The task
Write out again, exactly, the lines below starting at the one with "USED BY NAME, never" and ending at the one with "automatic on every".

Data in this exercise
= Beginning of Section =
import Mathlib.Analysis.InnerProductSpace.Projection.Basic
import Mathlib.Analysis.InnerProductSpace.GramMatrix
import Mathlib.Topology.Algebra.Module.FiniteDimension
import HarnessLib

/-!
# The product-free (Gram-pencil) bound for a finite-rank operator `u ↦ ∑ᵢ (N x)ᵢ vᵢ`, `xⱼ = ⟪aⱼ, u⟫`

`Literature/Analysis/OperatorTheory`, sequel of `FiniteRankGramBound.lean` and `FiniteRankNormBound.lean`
(everything proved; no definitions, no named facts).  Setting: a real inner product space `H`, a finite
family `a : ι → H` with Gram matrix `G = Matrix.gram ℝ a` (`G j i = ⟪a j, a i⟫`, Mathlib), any real
normed space `E`, a family `v : ι → E` and a matrix `N`.  The finite-rank map

  `T u := ∑ i, (N *ᵥ x(u)) i • v i`,     `x(u) j := ⟪a j, u⟫`,

is the correction term of every Sherman–Morrison–Woodbury / capacitance inverse
(`FiniteRankCapacitance.capInverse`).  `FiniteRankNormBound.norm_finiteRank_mulVec_le` bounds `‖T‖` by a
PRODUCT `γ ν γ'` of three separately certified constants.  This file proves the sharper **product-free
bound**: the coefficient vector `x(u)` always lies in the range of `G` with a preimage of controlled
Gram energy,

  `x(u) = G *ᵥ y`  with  `yᵀ G y ≤ ‖u‖²`                         (`exists_gram_mulVec_eq_inner`)

(orthogonal projection of `u` onto `span (range a)`: `yᵀ G y = ‖P u‖²` is the Gram identity
`‖∑ yᵢ aᵢ‖² = yᵀ G y`, Mathlib's `Matrix.star_dotProduct_gram_mulVec`), hence any quadratic bound on the
PENCIL `(Q(G ·), G)`,

  `Q(G y) ≤ Λ · yᵀ G y` for all `y`   ⟹   `Q(x(u)) ≤ Λ ‖u‖²`        (`le_of_gram_pencil`),

in particular `‖T u‖² ≤ Λ ‖u‖²` as soon as `‖∑ (N G y)ᵢ vᵢ‖² ≤ Λ yᵀ G y` for all `y`
(`norm_sum_mulVec_smul_sq_le_of_gram_pencil`, `norm_sum_mulVec_smul_le_of_gram_pencil`).  When `E` is
also an inner product space the left side is `yᵀ G Nᵀ G_v N G y` and `Λ` is the top generalized
eigenvalue of the symmetric pencil `(G Nᵀ G_v N G, G)` — equivalently `λ_max(G · NᵀG_vN)` — with no
product of norms taken; a factorised sufficient condition (`G = L Lᵀ`, `Lᵀ A L ≤ Λ`) is
`gram_pencil_of_factor`.

Sources.  The Gram identity and the range/kernel structure of Gram matrices: R. A. Horn, C. R. Johnson,
*Matrix Analysis*, 2nd ed. (CUP 2013) [HornJohnson2013], §7.2 (Thm. 7.2.10: `G = B*B`, `rank G = rank B`,
so `x(u) = B* u ∈ range G`); the operator-norm reading ("the norm of a finite-rank operator is the top
singular value of its Gram-weighted coefficient matrix") is T. Kato, *Perturbation Theory for Linear
Operators* (1966) [Kato1966], I-§6.3 / V-§2.1.  The pencil formulation is the form in which validated
numerics certifies it (a Cholesky test of `Λ G − G A G ⪰ 0`).

MOTIVATION (recorded for provenance): the `K_N` constants of the sheet-ℝ certificate chain of cell
ns-blowup, case Z3-SR-CERT (`HOME/profile/cert/impl1/SHEET-R-PRICE-impl1.md` §2 (C2):
"`‖DG_N⁻¹‖ ≤ 2/c_λ + λ_max(G_w(z)·C⁻ᵀG_E(v)C⁻¹)^{1/2}/(2L³π)` … product-free formula = the exact
finite-rank norm; only the triangle inequality loses: 5.57 vs 3.99").  WHAT THIS IS NOT: nothing about
Navier–Stokes; finite-dimensional Hilbert-space algebra.
-/

noncomputable section

open Matrix Finset
open scoped BigOperators

namespace Literature.Analysis.OperatorTheory

variable {H : Type*} [NormedAddCommGroup H] [InnerProductSpace ℝ H]
variable {E : Type*} [NormedAddCommGroup E] [NormedSpace ℝ E]
variable {ι : Type*} [Fintype ι]

/-- The Gram identity in `mulVec` form: `yᵀ G y = ‖∑ᵢ yᵢ aᵢ‖²` for `G = Matrix.gram ℝ a`.
[cite: HornJohnson2013, §7.2, Thm. 7.2.10 (Gram matrices `G = B*B`)] -/
theorem dotProduct_gram_mulVec_eq_norm_sq (a : ι → H) (y : ι → ℝ) :
    y ⬝ᵥ (Matrix.gram ℝ a *ᵥ y) = ‖∑ i, y i • a i‖ ^ 2 := by
  have h := Matrix.star_dotProduct_gram_mulVec (𝕜 := ℝ) a y y
  rw [star_trivial] at h
  rw [h, real_inner_self_eq_norm_sq]

/-- The coefficient vector against a combination: `⟪a j, ∑ᵢ yᵢ aᵢ⟫ = (G *ᵥ y) j`.
[cite: HornJohnson2013, §7.2, Thm. 7.2.10 (Gram matrices `G = B*B`)] -/
theorem inner_sum_smul_eq_gram_mulVec (a : ι → H) (y : ι → ℝ) (j : ι) :
    inner ℝ (a j) (∑ i, y i • a i) = (Matrix.gram ℝ a *ᵥ y) j := by
  rw [inner_sum, Matrix.mulVec, dotProduct]
  refine Finset.sum_congr rfl fun i _ => ?_
  rw [real_inner_smul_right, Matrix.gram_apply, mul_comm]

/-- **Range lemma.** For every `u : H` the coefficient vector `x j = ⟪a j, u⟫` is of the form `G *ᵥ y`
with `yᵀ G y ≤ ‖u‖²` (`y` = coordinates of the orthogonal projection of `u` onto `span (range a)`,
`yᵀ G y = ‖P u‖²`; Horn–Johnson: `x = B* u ∈ range B* = range G`).
[cite: HornJohnson2013, §7.2, Thm. 7.2.10 (Gram matrices, `rank G = rank B`)] -/
theorem exists_gram_mulVec_eq_inner (a : ι → H) (u : H) :
    ∃ y : ι → ℝ, (Matrix.gram ℝ a *ᵥ y = fun j => inner ℝ (a j) u) ∧
      y ⬝ᵥ (Matrix.gram ℝ a *ᵥ y) ≤ ‖u‖ ^ 2 := by
  set K : Submodule ℝ H := Submodule.span ℝ (Set.range a) with hK
  haveI : FiniteDimensional ℝ K := FiniteDimensional.span_of_finite ℝ (Set.finite_range a)
  haveI : CompleteSpace K := FiniteDimensional.complete ℝ K
  obtain ⟨w, hwK, hw⟩ := Submodule.HasOrthogonalProjection.exists_orthogonal (K := K) u
  obtain ⟨y, hy⟩ := (Submodule.mem_span_range_iff_exists_fun ℝ).1 hwK
  refine ⟨y, ?_, ?_⟩
  · funext j
    have haj : a j ∈ K := Submodule.subset_span (Set.mem_range_self j)
    have h0 : inner ℝ (a j) (u - w) = 0 := Submodule.inner_right_of_mem_orthogonal haj hw
    rw [← inner_sum_smul_eq_gram_mulVec, hy]
    rw [inner_sub_right, sub_eq_zero] at h0
    exact h0.symm
  · rw [dotProduct_gram_mulVec_eq_norm_sq, hy]
    -- `‖w‖² ≤ ‖u‖²` by Pythagoras: `u = w + (u - w)`, `w ⊥ u - w`
    have horth : inner ℝ w (u - w) = 0 := Submodule.inner_right_of_mem_orthogonal hwK hw
    have hpy : ‖w + (u - w)‖ * ‖w + (u - w)‖ = ‖w‖ * ‖w‖ + ‖u - w‖ * ‖u - w‖ :=
      norm_add_sq_eq_norm_sq_add_norm_sq_of_inner_eq_zero _ _ horth
    rw [add_sub_cancel] at hpy
    nlinarith [norm_nonneg (u - w), norm_nonneg w, norm_nonneg u]

/-- **Pencil bound ⇒ bound on the coefficient functional.** If a real function `Q` on coefficient
vectors satisfies `Q (G *ᵥ y) ≤ Λ · yᵀ G y` for all `y` (with `Λ ≥ 0` and `Q` arbitrary), then
`Q (⟪a ·, u⟫) ≤ Λ ‖u‖²` for every `u`.  (`Λ` = top of the pencil `(Q ∘ G, G)`; no product of norms.)
[cite: Kato1966, I-§6.3 (extremal characterisation of the largest eigenvalue of a symmetric pencil)] -/
theorem le_of_gram_pencil (a : ι → H) (Q : (ι → ℝ) → ℝ) {Λ : ℝ} (hΛ : 0 ≤ Λ)
    (hQ : ∀ y : ι → ℝ, Q (Matrix.gram ℝ a *ᵥ y) ≤ Λ * (y ⬝ᵥ (Matrix.gram ℝ a *ᵥ y))) (u : H) :
    Q (fun j => inner ℝ (a j) u) ≤ Λ * ‖u‖ ^ 2 := by
  obtain ⟨y, hy, hyu⟩ := exists_gram_mulVec_eq_inner a u
  rw [← hy]
  exact (hQ y).trans (mul_le_mul_of_nonneg_left hyu hΛ)

/-- **Product-free norm bound for the finite-rank correction** (squared form).  If
`‖∑ᵢ (N G y)ᵢ vᵢ‖² ≤ Λ · yᵀ G y` for all `y`, then `‖∑ᵢ (N x)ᵢ vᵢ‖² ≤ Λ ‖u‖²` for `x j = ⟪a j, u⟫`.
[cite: Kato1966, I-§6.3 (norm of a finite-rank operator via its Gram-weighted matrix)] -/
theorem norm_sum_mulVec_smul_sq_le_of_gram_pencil (a : ι → H) (v : ι → E) (N : Matrix ι ι ℝ)
    {Λ : ℝ} (hΛ : 0 ≤ Λ)
    (hpencil : ∀ y : ι → ℝ, ‖∑ i, (N *ᵥ (Matrix.gram ℝ a *ᵥ y)) i • v i‖ ^ 2 ≤
      Λ * (y ⬝ᵥ (Matrix.gram ℝ a *ᵥ y)))
    (u : H) (x : ι → ℝ) (hx : ∀ j, x j = inner ℝ (a j) u) :
    ‖∑ i, (N *ᵥ x) i • v i‖ ^ 2 ≤ Λ * ‖u‖ ^ 2 := by
  have hx' : x = fun j => inner ℝ (a j) u := funext hx
  subst hx'
  exact le_of_gram_pencil a (fun x => ‖∑ i, (N *ᵥ x) i • v i‖ ^ 2) hΛ hpencil u

/-- **Product-free norm bound for the finite-rank correction**: under the pencil hypothesis,
`‖∑ᵢ (N x)ᵢ vᵢ‖ ≤ √Λ ‖u‖` for `x j = ⟪a j, u⟫`.
[cite: Kato1966, I-§6.3 (norm of a finite-rank operator via its Gram-weighted matrix)] -/
theorem norm_sum_mulVec_smul_le_of_gram_pencil (a : ι → H) (v : ι → E) (N : Matrix ι ι ℝ)
    {Λ : ℝ} (hΛ : 0 ≤ Λ)
    (hpencil : ∀ y : ι → ℝ, ‖∑ i, (N *ᵥ (Matrix.gram ℝ a *ᵥ y)) i • v i‖ ^ 2 ≤
      Λ * (y ⬝ᵥ (Matrix.gram ℝ a *ᵥ y)))
    (u : H) (x : ι → ℝ) (hx : ∀ j, x j = inner ℝ (a j) u) :
    ‖∑ i, (N *ᵥ x) i • v i‖ ≤ Real.sqrt Λ * ‖u‖ := by
  have h := norm_sum_mulVec_smul_sq_le_of_gram_pencil a v N hΛ hpencil u x hx
  have h2 : ‖∑ i, (N *ᵥ x) i • v i‖ ^ 2 ≤ (Real.sqrt Λ * ‖u‖) ^ 2 := by
    rw [mul_pow, Real.sq_sqrt hΛ]
    exact h
  exact (pow_le_pow_iff_left₀ (norm_nonneg _) (by positivity) two_ne_zero).1 h2

/-- **Factorised sufficient condition for the pencil hypothesis.**  If `G = L * Lᵀ` and the symmetric
compression satisfies `wᵀ (Lᵀ A L) w ≤ Λ wᵀ w` for all `w`, then `(G y)ᵀ A (G y) ≤ Λ yᵀ G y` for all `y`
(congruence).  With `A = Nᵀ G_v N` this is the Cholesky form of the test "`λ_max(G A) ≤ Λ`".
[cite: HornJohnson2013, §7.2, Thm. 7.2.7 (Cholesky factorisation `G = L L*`) with Obs. 7.1.8 (congruence preserves `⪯`)] -/
theorem gram_pencil_of_factor (G A L : Matrix ι ι ℝ) {Λ : ℝ} (hG : G = L * Lᵀ)
    (hA : ∀ w : ι → ℝ, w ⬝ᵥ ((Lᵀ * A * L) *ᵥ w) ≤ Λ * (w ⬝ᵥ w)) (y : ι → ℝ) :
    (G *ᵥ y) ⬝ᵥ (A *ᵥ (G *ᵥ y)) ≤ Λ * (y ⬝ᵥ (G *ᵥ y)) := by
  set w : ι → ℝ := Lᵀ *ᵥ y with hw
  have h1 : (G *ᵥ y) ⬝ᵥ (A *ᵥ (G *ᵥ y)) = w ⬝ᵥ ((Lᵀ * A * L) *ᵥ w) := by
    rw [hG, ← Matrix.mulVec_mulVec, ← Matrix.mulVec_mulVec, ← hw, ← Matrix.mulVec_mulVec,
      Matrix.dotProduct_mulVec w Lᵀ (A *ᵥ (L *ᵥ w)), Matrix.vecMul_transpose]
  have h2 : y ⬝ᵥ (G *ᵥ y) = w ⬝ᵥ w := by
    rw [hG, ← Matrix.mulVec_mulVec, ← hw, Matrix.dotProduct_mulVec y L w, ← Matrix.mulVec_transpose,
      ← hw]
  rw [h1, h2]
  exact hA w

end Literature.Analysis.OperatorTheory

end
/-!
# `BalabanImbrieJaffe1984to88.BIJ85ContourTransportDictionary` — T. Bałaban, *Regularity and decay of lattice Green's functions*, Commun. Math.
# Phys. **89** (1983) 571–597 [Balaban1983RegularityDecay] («[7]» of [BalabanImbrieJaffe1985], «[6]» of [BalabanImbrieJaffe1988]), p. 572 (1.4)
# «U(A(Γ))», «A(Γ) = Σ_{b⊂Γ} A_b», p. 573 (1.9) «U(A(Γ_{x,x′}))(D^η_{A,μ}G_k(Ω,A)f)(x′) − (D^η_{A,μ}G_k(Ω,A)f)(x)», at the `U(1)` field «of the form
# exp[ie_kηA]» of [BalabanImbrieJaffe1985] §7.3 p. 326: **THE CONTOUR TRANSPORT `U(A(Γ)) = e^{ieεA(Γ)}` ON THE `Setup` TORUS — ITS
# LINK-VARIABLE FORM, ITS TELESCOPING AGAINST THE COVARIANT DERIVATIVE `D_u` OF [BalabanImbrieJaffe1988] (3.3), AND THE DICTIONARY WITH THE
# ORDERED HOLONOMY `chainHol` OF THE TREE-GAUGE MODULES (`T4TreeGaugeTransform`).**

statement-level skeleton of published theorems with citation tags; proofs where landed; nothing here is a claim about the Yang–Mills mass gap

PDFs held and re-read on the materialised pages 2026-08-23: `paper:balaban1983-cmp89-regularity-decay` p. 572 [PDF 2] l.19 «U(A) = e^{qeηA}, q is an
antisymmetric N × N matrix» (1.2), l.29–34 «(Q_k(A)φ)(y) = Σ_{x∈B^k(y)} η^d U(A(Γ^{(k)}_{y,x}))φ(x) (1.4). Here Γ^{(k)}_{y,x} ⊂ B^k(y) are oriented
contours in B^k(y) connecting the initial point y with a final point x. For an arbitrary contour Γ in the lattice ηℤ^d (considered as a sum of bonds) we
define A(Γ) = Σ_{b⊂Γ} A_b, where orientations of the bonds b agree with orientation of the contour Γ.»; p. 573 [PDF 3] l.9–15 «for an arbitrary pair of
points x, x′ ∈ ηℤ^d, let us denote by Γ_{x,x′} a shortest contour connecting these points … |x − x′|^{−α}|U(A(Γ_{x,x′}))(D^η_{A,μ}G_k(Ω, A)f)(x′) −
(D^η_{A,μ}G_k(Ω, A)f)(x)| ≦ …» (1.9); p. 576 «A_{b̄} = −A_b».  [BalabanImbrieJaffe1988] p. 265 (3.3) «−Δ^ε_u = D^{ε*}_u D^ε_u», the terms
«φ̄(b₋)u(b)φ(b₊)» of (3.1) (r18's `BIJ88Sect3Statements.covD c u φ b = c·(u(b)φ(b₊) − φ(b₋))`).  [BalabanImbrieJaffe1985] p. 326 [PDF 28] «a
configuration of the form exp[ie_kηA]» (this seat's `BIJ85CovariantHiggsDictionary.expGauge`).

CITATION HEADER (lean-in-tree rule).  Cell `lit-balaban` (HOME `run/shared/lean/pub/lit-balaban/`), Phase 2, reader seat **r01 gen 35** (unit
`lit-balaban-r01`, literature-prover-lit-balaban-r01-g35-0; B4 fold owner).  KERNEL API of the contour vocabulary this seat introduced in
`BIJ85NeumannPropagatorRegularHolder` (gen 26, p348815: `SNbr`/`IsSChain`/`bondSum`/`holA`, where the value of the pair form on a bond was left as the
hypothesis of `holA_single_of_bondSum`), written on the day its first consumer asked for it (r18 gen 25, HOME/STATUS.md 2026-08-23T04:40:17Z, TAKING
`BIJ88LocDerivHolder230RegularTorus` = the order-`1+θ` Hölder member of [BalabanImbrieJaffe1988] (2.30) at a (2.23)-regular `u = e^{ieεA}`: «plus the
telescoping of `holA` along an `IsSChain` at the non-flat u (new kernel lemma, `holA_cons` + `bondSum_shift`) … tell me if you already have that
lemma somewhere so I import instead» — it was not in the tree; r18 then wrote the two bond-value lemmas and a site-wise telescoping for that one
file, `BIJ88LocDerivHolder230RegularTorus.{bondSum_shift, bondSum_unshift, norm_holA_mul_sub_le}`, p353266, which LANDED FIRST (2026-08-23T05:2xZ,
while this file sat in its objection window): those two bond-value statements are therefore r18's in the tree, cited here and kept only as PRIVATE
kernels (this low-level file must not import that 1450-line consumer module — its successors are the intended importers of THIS file, and the
import graph must stay acyclic); everything public below — §1 `bondSum_self`/`bondSum_swap`/`sNbr_comm`, §2 the link-variable forms, §3 the
bond-localised telescoping, §4 the dictionary with T4's `chainHol` — exists nowhere else).  Rows served
(cells only, no head change): **B4.Thm@573**
(owner r01: the transport `U(A(Γ_{x,x′}))` of (1.9) on the C2 carrier), **C2.Claim@263 / C2.Eq2.30 / C2.Eq2.31** (owner r18: the Hölder members at
a regular non-flat `u`, whose statements use BOTH contour vocabularies of the `Setup` torus — T4's `chainHol sq cb u n` over site/bond SEQUENCES with
`Joins` (p29 `BIJ88LocHolder231RegularTorus`, `BIJ88LocHolder230RegularTorus`, r18 `BIJ88Close231RegularTorusCwt` §7) and this seat's `holA e A x l`
over site LISTS with `IsSChain` (`BIJ85NeumannPropagatorRegularHolder.input19_holder_regular_deep`); §4 below is the two-way dictionary between them).
USED BY NAME, never restated: `BIJ85NeumannPropagatorRegularHolder.{SNbr, IsSChain, bondSum, holA, holA_nil, holA_cons, norm_holA}`,
`BIJ85CovariantHiggsDictionary.{expGauge, toC_expGauge}`, r18's `BIJ88Sect3Statements.{U1, toC, cfg, covD, toC_mul, toC_inv, toC_one, norm_toC}`,
`T4TreeGaugeFixing.Joins`, `T4TreeGaugeTransform.{chainHol, chainStep, chainHol_zero, chainHol_succ}`, b04's `B4GaugeCovariance.pathEnd`,
`B4Lemma22HolderBox.pathSum`.  The twin statements on the (Higgs)₂,₃ torus are p35's `B1TorusChainTransport.{bondVal_shift, bondVal_of_shift}`
(same proofs, there with `hS : ∀ μ, 2 < sitesPerDir k μ`); p29's `BIJ88LocDeriv230SmallFieldTorus.norm_transport_sub_le_sum_covD` is the telescoping
of §3 in the `chainHol` vocabulary (any `U(1)` field) — by §4 the two agree at `u = e^{ieεA}`.

WHAT THIS FILE PROVES (kernel-checked, 0 `sorry`; theorems only — no definition, no `Prop` fact; hypothesis `2 < sitesPerDir 0` = «more than two
sites per direction», automatic on every torus of the series with `1 ≦ m + K` since `sitesPerDir 0 = 2L^{m+K}`, `L ≧ 3`).
* §1 THE PAIR FORM ON A BOND: private kernels `bondSum_shift` `A(x, x+e_μ) = A_{⟨x,μ⟩}` / `bondSum_of_shift` `A(x+e_μ, x) = −A_{⟨x,μ⟩}` (PUBLIC
  statements of record = r18's `BIJ88LocDerivHolder230RegularTorus.bondSum_shift`/`bondSum_unshift`, landed first); public **`bondSum_self = 0`**,
  **`bondSum_swap`** `A(v,u) = −A(u,v)` (no torus hypothesis), `sNbr_comm`.
* §2 THE LINK VARIABLES OF THE TRANSPORT: **`exp_bondSum_shift`** `e^{ieεA(x,x+e_μ)} = u_{⟨x,μ⟩}` (= `toC (expGauge P e A ⟨x,μ⟩)`),
  **`exp_bondSum_of_shift`** `e^{ieεA(x+e_μ,x)} = ū_{⟨x,μ⟩}`; hence **`holA_cons_shift`** / **`holA_cons_of_shift`** (one forward / backward step peeled
  off `U(A(Γ))`), **`holA_single_shift`** / **`holA_single_of_shift`**, and **`holA_append`** `U(A(Γ₁Γ₂)) = U(A(Γ₁))U(A(Γ₂))` (with `pathEnd_append`).
* §3 TELESCOPING AGAINST `D_u` ([7] (1.9)'s numerator, one bond at a time): **`norm_link_mul_sub_eq`** `‖u_b ψ(b₊) − ψ(b₋)‖ = ε‖(D_uψ)(b)‖` and
  **`norm_conj_link_mul_sub_eq`** `‖ū_b ψ(b₋) − ψ(b₊)‖ = ε‖(D_uψ)(b)‖` (`D_u = covD ε⁻¹ (cfg u)`, any `U(1)` field `u`); **`norm_holA_mul_sub_le`**: along
  every nearest-neighbour chain `Γ = (x, l)`, `‖U(A(Γ))ψ(end Γ) − ψ(x)‖ ≦ |l|·ε·B` whenever `‖(D_uψ)(⟨y,μ⟩)‖ ≦ B` for all bonds with BOTH end points
  among the sites of `Γ` (so a consumer's sup runs only over bonds inside the hull of the chain), `u = e^{ieεA}`; `norm_holA_mul_sub_le'` (global `B`).
  (The SITE-WISE shape with `0 ≦ B` is r18's `BIJ88LocDerivHolder230RegularTorus.norm_holA_mul_sub_le`, landed; not repeated here.)
* §4 THE DICTIONARY WITH T4's ORDERED HOLONOMY: for site/bond sequences `s`, `c` with `Joins (c m) (s m) (s (m+1))` (`m < n`) and the list
  `Γ_n(s) := List.ofFn (fun i : Fin n => s (i+1))`: **`isSChain_ofFn`**, **`pathEnd_ofFn`** `= s n`, `length_ofFn`, `mem_ofFn_iff`,
  **`exp_bondSum_eq_chainStep`**, **`holA_ofFn_eq_chainHol`** `holA e A (s 0) Γ_n(s) = toC (chainHol s c (expGauge P e A) n)` (forward bond ↦ `u_b`,
  backward bond ↦ `u_b⁻¹ = ū_b`); and conversely **`exists_joins_of_isSChain`**: every `IsSChain x l` IS such a sequence pair (`s 0 = x`,
  `Γ_{|l|}(s) = l`), packaged as **`chainHol_eq_holA_of_isSChain`** — every statement in one vocabulary can be read in the other.
HONEST SCOPE.  (i) Kernel/bookkeeping identities and one triangle-inequality telescoping; nothing here is an estimate of [7]'s Theorem — those are
`BIJ85NeumannPropagatorRegular{Decay,Close,Deriv,Holder}`.  (ii) Abelian `U(1)` only (the one-parameter group `U(A) = e^{ieηA}` on `ℂ`, N = 2 after
realification), as everywhere on the C2 carrier; [7]'s (1.2) allows any antisymmetric `q` (B4-CLOSURE §4(i)).  (iii) Level `0` (the fine torus
`T^{(0)}`, spacing `ε`), where `bondSum`/`holA`/`expGauge` live.  (iv) Not a restatement: `lean search 'bondSum_shift|bondSum_of_shift|holA_append'`
and `'^import .*RegularHolder'` were empty on 2026-08-23T05:00Z; p35's (Higgs)₂,₃-torus twins and p29's `chainHol` telescoping are cited above; r18's
consumer file `BIJ88LocDerivHolder230RegularTorus` (p353266, landed 05:2xZ the same hour) now holds the PUBLIC `bondSum_shift`/`bondSum_unshift` (this
file's copies are private kernels, see the citation header; v1 of this file, p353629, was bounced `dedup.landed` on exactly those two) and a SITE-WISE
telescoping `norm_holA_mul_sub_le` with `0 ≦ B` (§3's bond-localised statement is the more general one a hull-restricted consumer needs and is not
a restatement of it); §2 and §4 have no counterpart anywhere.
Unit `lit-balaban-r01` gen 35 (literature-prover-lit-balaban-r01-g35-0), 2026-08-23.  NOT summit progress.
-/

namespace Literature.MathematicalPhysics.QuantumFieldTheory.BalabanImbrieJaffe1984to88.BIJ85ContourTransportDictionary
= End of Section =
Written reply
USED BY NAME, never restated: `BIJ85NeumannPropagatorRegularHolder.{SNbr, IsSChain, bondSum, holA, holA_nil, holA_cons, norm_holA}`,
`BIJ85CovariantHiggsDictionary.{expGauge, toC_expGauge}`, r18's `BIJ88Sect3Statements.{U1, toC, cfg, covD, toC_mul, toC_inv, toC_one, norm_toC}`,
`T4TreeGaugeFixing.Joins`, `T4TreeGaugeTransform.{chainHol, chainStep, chainHol_zero, chainHol_succ}`, b04's `B4GaugeCovariance.pathEnd`,
`B4Lemma22HolderBox.pathSum`.  The twin statements on the (Higgs)₂,₃ torus are p35's `B1TorusChainTransport.{bondVal_shift, bondVal_of_shift}`
(same proofs, there with `hS : ∀ μ, 2 < sitesPerDir k μ`); p29's `BIJ88LocDeriv230SmallFieldTorus.norm_transport_sub_le_sum_covD` is the telescoping
of §3 in the `chainHol` vocabulary (any `U(1)` field) — by §4 the two agree at `u = e^{ieεA}`.

WHAT THIS FILE PROVES (kernel-checked, 0 `sorry`; theorems only — no definition, no `Prop` fact; hypothesis `2 < sitesPerDir 0` = «more than two
sites per direction», automatic on every torus of the series with `1 ≦ m + K` since `sitesPerDir 0 = 2L^{m+K}`, `L ≧ 3`).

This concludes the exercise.